Here are some popular connectors used in real-world projects:

#### Source Connectors (pull data into Kafka)

- **Debezium** (PostgreSQL, MySQL, MongoDB) – captures changes (CDC) in real time
- **JDBC Source** – pulls data from any relational database using SQL queries
- **Kafka Connect File Source** – reads data from CSV, JSON, or text files
- **MQTT Source** – pulls IoT sensor data from MQTT brokers
- **S3 Source** – reads files from AWS S3 buckets

#### Sink Connectors (push data out of Kafka)
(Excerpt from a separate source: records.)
/-! ## §3 THE CLOSING SENTENCE: the D1 wall ⟺ the identification for the pinned family, no analytic hypothesis -/

/-- **BINDER ROW G-an2-4 AT `d = 3`, CLOSING SENTENCE FOR THE PINNED FAMILY: THE D1 WALL ⟺ THE IDENTIFICATION, UNCONDITIONALLY.**  For an2's Stage-B
family AT `cE₂ := (Lc:ℝ)^(2*(3+1))` with an1's mixed table `mixFFAt (toSite r) Lc` and the base border `vh₂S 3 Lc`, dressed by `JsBalOf` with an2's own
naming data (`CwOf`∕`δwOf`∕`δwOf_pos`∕`WbalOf_loc₂` over `T2Of_loc`, `hB_base`, an1's `hmix_an1`): `D1Drift Lc (JsBalOf …) N μ ν ↔ secondMoment (dressed limit
kernels) μ ν = stepBal N Lc` for EVERY `μ ν N`, given ONLY `2 ≤ Lc` and `r ∈ box (3+1) Lc` — all six analytic binders of asym1's wall
(`hK hKall hS hSall hW hWall`) are tree theorems for this family: K-slot `KSlotAssembly.convCKWall_holds` (gen 3), S-slot = the twelve rows of road «S3»
(`TaylorRowDWThree.rowDW_three`, `S3DiffV.diffV_three`, `S3DiffL.diffL_three` + the nine inside `StencilSlotWallThree.d1Drift_JsBalOf_iff_three_of_diffRows`; gen 4∕5),
W-slot §2 (road «W3», the swarm + this lineage).  What remains on the
right-hand side IS row D1's identification `hident` itself.  [folklore] composition. -/
theorem d1Drift_iff_three_an1_pinned (hLc : 2 ≤ Lc) (hr : r ∈ box (3 + 1) Lc) (cE cVH cΛ cB : ℝ)
    (Tc : Fin 4 → Fin 4 → Fin 4 → Fin 4 → ℝ) (μ ν : Fin 4) (N : ℝ) :
    D1Drift Lc (JsBalOf (one_le_of_two_le hLc) cE cVH cΛ (WbalOf 3 Lc cE cVH cΛ (T2Of 3 Lc cE cVH cΛ ((Lc : ℝ) ^ (2 * (3 + 1))) cB Tc (vh₂S 3 Lc) (mixFFAt (toSite r) Lc)) (mixFFAt (toSite r) Lc))
        (CwOf (one_le_of_two_le hLc) cE cVH cΛ (T2Of_loc (one_le_of_two_le hLc) cE cVH cΛ ((Lc : ℝ) ^ (2 * (3 + 1))) cB Tc (hB_base (one_le_of_two_le hLc)) (hmix_an1 (one_le_of_two_le hLc) hr)) (hmix_an1 (one_le_of_two_le hLc) hr)) (δwOf (one_le_of_two_le hLc) cE cVH cΛ (T2Of_loc (one_le_of_two_le hLc) cE cVH cΛ ((Lc : ℝ) ^ (2 * (3 + 1))) cB Tc (hB_base (one_le_of_two_le hLc)) (hmix_an1 (one_le_of_two_le hLc) hr)) (hmix_an1 (one_le_of_two_le hLc) hr))
        (δwOf_pos (one_le_of_two_le hLc) cE cVH cΛ (T2Of_loc (one_le_of_two_le hLc) cE cVH cΛ ((Lc : ℝ) ^ (2 * (3 + 1))) cB Tc (hB_base (one_le_of_two_le hLc)) (hmix_an1 (one_le_of_two_le hLc) hr)) (hmix_an1 (one_le_of_two_le hLc) hr)) (WbalOf_loc₂ (one_le_of_two_le hLc) cE cVH cΛ (T2Of_loc (one_le_of_two_le hLc) cE cVH cΛ ((Lc : ℝ) ^ (2 * (3 + 1))) cB Tc (hB_base (one_le_of_two_le hLc)) (hmix_an1 (one_le_of_two_le hLc) hr)) (hmix_an1 (one_le_of_two_le hLc) hr))) N μ ν ↔
      B12Beta.secondMoment (hessKer (axDressK Lc (limMKerOf fun j => unitK (sfStep Lc j) (smStep 3 Lc j) (KInvStep (d := 3) Lc j)))
        (axVertexOfK (limMKerOf fun j => unitK (sfStep Lc j) (smStep 3 Lc j) (KInvStep (d := 3) Lc j)) Lc
          (limStOf fun j => unitS (sfStep Lc j) (smStep 3 Lc j) (JsBal0Of (one_le_of_two_le hLc) cE cVH cΛ (WbalOf 3 Lc cE cVH cΛ (T2Of 3 Lc cE cVH cΛ ((Lc : ℝ) ^ (2 * (3 + 1))) cB Tc (vh₂S 3 Lc) (mixFFAt (toSite r) Lc)) (mixFFAt (toSite r) Lc))
            (CwOf (one_le_of_two_le hLc) cE cVH cΛ (T2Of_loc (one_le_of_two_le hLc) cE cVH cΛ ((Lc : ℝ) ^ (2 * (3 + 1))) cB Tc (hB_base (one_le_of_two_le hLc)) (hmix_an1 (one_le_of_two_le hLc) hr)) (hmix_an1 (one_le_of_two_le hLc) hr)) (δwOf (one_le_of_two_le hLc) cE cVH cΛ (T2Of_loc (one_le_of_two_le hLc) cE cVH cΛ ((Lc : ℝ) ^ (2 * (3 + 1))) cB Tc (hB_base (one_le_of_two_le hLc)) (hmix_an1 (one_le_of_two_le hLc) hr)) (hmix_an1 (one_le_of_two_le hLc) hr))
        (δwOf_pos (one_le_of_two_le hLc) cE cVH cΛ (T2Of_loc (one_le_of_two_le hLc) cE cVH cΛ ((Lc : ℝ) ^ (2 * (3 + 1))) cB Tc (hB_base (one_le_of_two_le hLc)) (hmix_an1 (one_le_of_two_le hLc) hr)) (hmix_an1 (one_le_of_two_le hLc) hr)) (WbalOf_loc₂ (one_le_of_two_le hLc) cE cVH cΛ (T2Of_loc (one_le_of_two_le hLc) cE cVH cΛ ((Lc : ℝ) ^ (2 * (3 + 1))) cB Tc (hB_base (one_le_of_two_le hLc)) (hmix_an1 (one_le_of_two_le hLc) hr)) (hmix_an1 (one_le_of_two_le hLc) hr)) j).S))
        (limTabOf fun j => unitW (sfStep Lc j) (smStep 3 Lc j) (WbalOf 3 Lc cE cVH cΛ (T2Of 3 Lc cE cVH cΛ ((Lc : ℝ) ^ (2 * (3 + 1))) cB Tc (vh₂S 3 Lc) (mixFFAt (toSite r) Lc)) (mixFFAt (toSite r) Lc) j))) μ ν = B12Normalization.stepBal N Lc := by
  obtain ⟨Cw, cW, θW, δW, hθW0, hθW1, hδW, hW₂, hW₂all⟩ := hW_hWall_three_an1_pinned hLc hr cE cVH cΛ cB Tc
  obtain ⟨cV, θ₁₁, ρ₁₁, -, hθ₁₁0, hθ₁₁1, hρ₁₁0, hρ₁₁1, dV⟩ := S3DiffV.diffV_three (Lc := Lc) hLc cVH
  exact d1Drift_JsBalOf_iff_three_of_diffRows hLc cE cVH cΛ (TaylorRowDWThree.rowDW_three (Lc := Lc) hLc cE)
    ⟨cV, θ₁₁, ρ₁₁, hθ₁₁0, hθ₁₁1, hρ₁₁0, hρ₁₁1, dV⟩ (S3DiffL.diffL_three (Lc := Lc) hLc cΛ) _ _ _ _ _ hW₂ hW₂all hδW hθW0 hθW1 μ ν N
- **JDBC Sink** – write Kafka data to PostgreSQL, MySQL, SQL Server, etc.
- **Elasticsearch Sink** – index data into Elasticsearch for search and analytics
- **MongoDB Sink** – send JSON records to MongoDB collections
- **S3 Sink** – archive Kafka data to AWS S3 as JSON, Avro, or Parquet
- **BigQuery Sink** – stream Kafka data into Google BigQuery
- **Kafka Connect File Sink** – save Kafka data to disk as files


### Tips for Connecting External Systems

- Check connector compatibility  
  Always ensure the connector version matches your Kafka Connect version and Kafka cluster.

- Set the `plugin.path` correctly  
  Each connector should be placed in its own subfolder. Make sure `plugin.path` is defined in your worker configuration that points to this path. 

- Understand schemas  
  Some connectors (especially Avro or Protobuf) require a Schema Registry to track data structure definitions.

- Use the REST API in distributed mode  
  For production deployments, the Kafka Connect REST API is the preferred way to create, monitor, and delete connectors programmatically.

## Key Takeaways

- Kafka Connect is a framework for integrating Kafka with external systems using configurable source and sink connectors.
- Use standalone mode for local testing and distributed mode for scalable, production-grade deployments.
- The `plugin.path` in your worker config tells Kafka Connect where to find installed connectors.
- Source connectors bring data into Kafka; sink connectors send data out to databases, files, cloud storage, and more.
- Use converters (`key.converter` and `value.converter`) to define how Kafka data is serialized (e.g., String, JSON, Avro).
- Kafka Connect supports built-in and community connectors for systems like PostgreSQL, MySQL, S3, Elasticsearch, and MongoDB.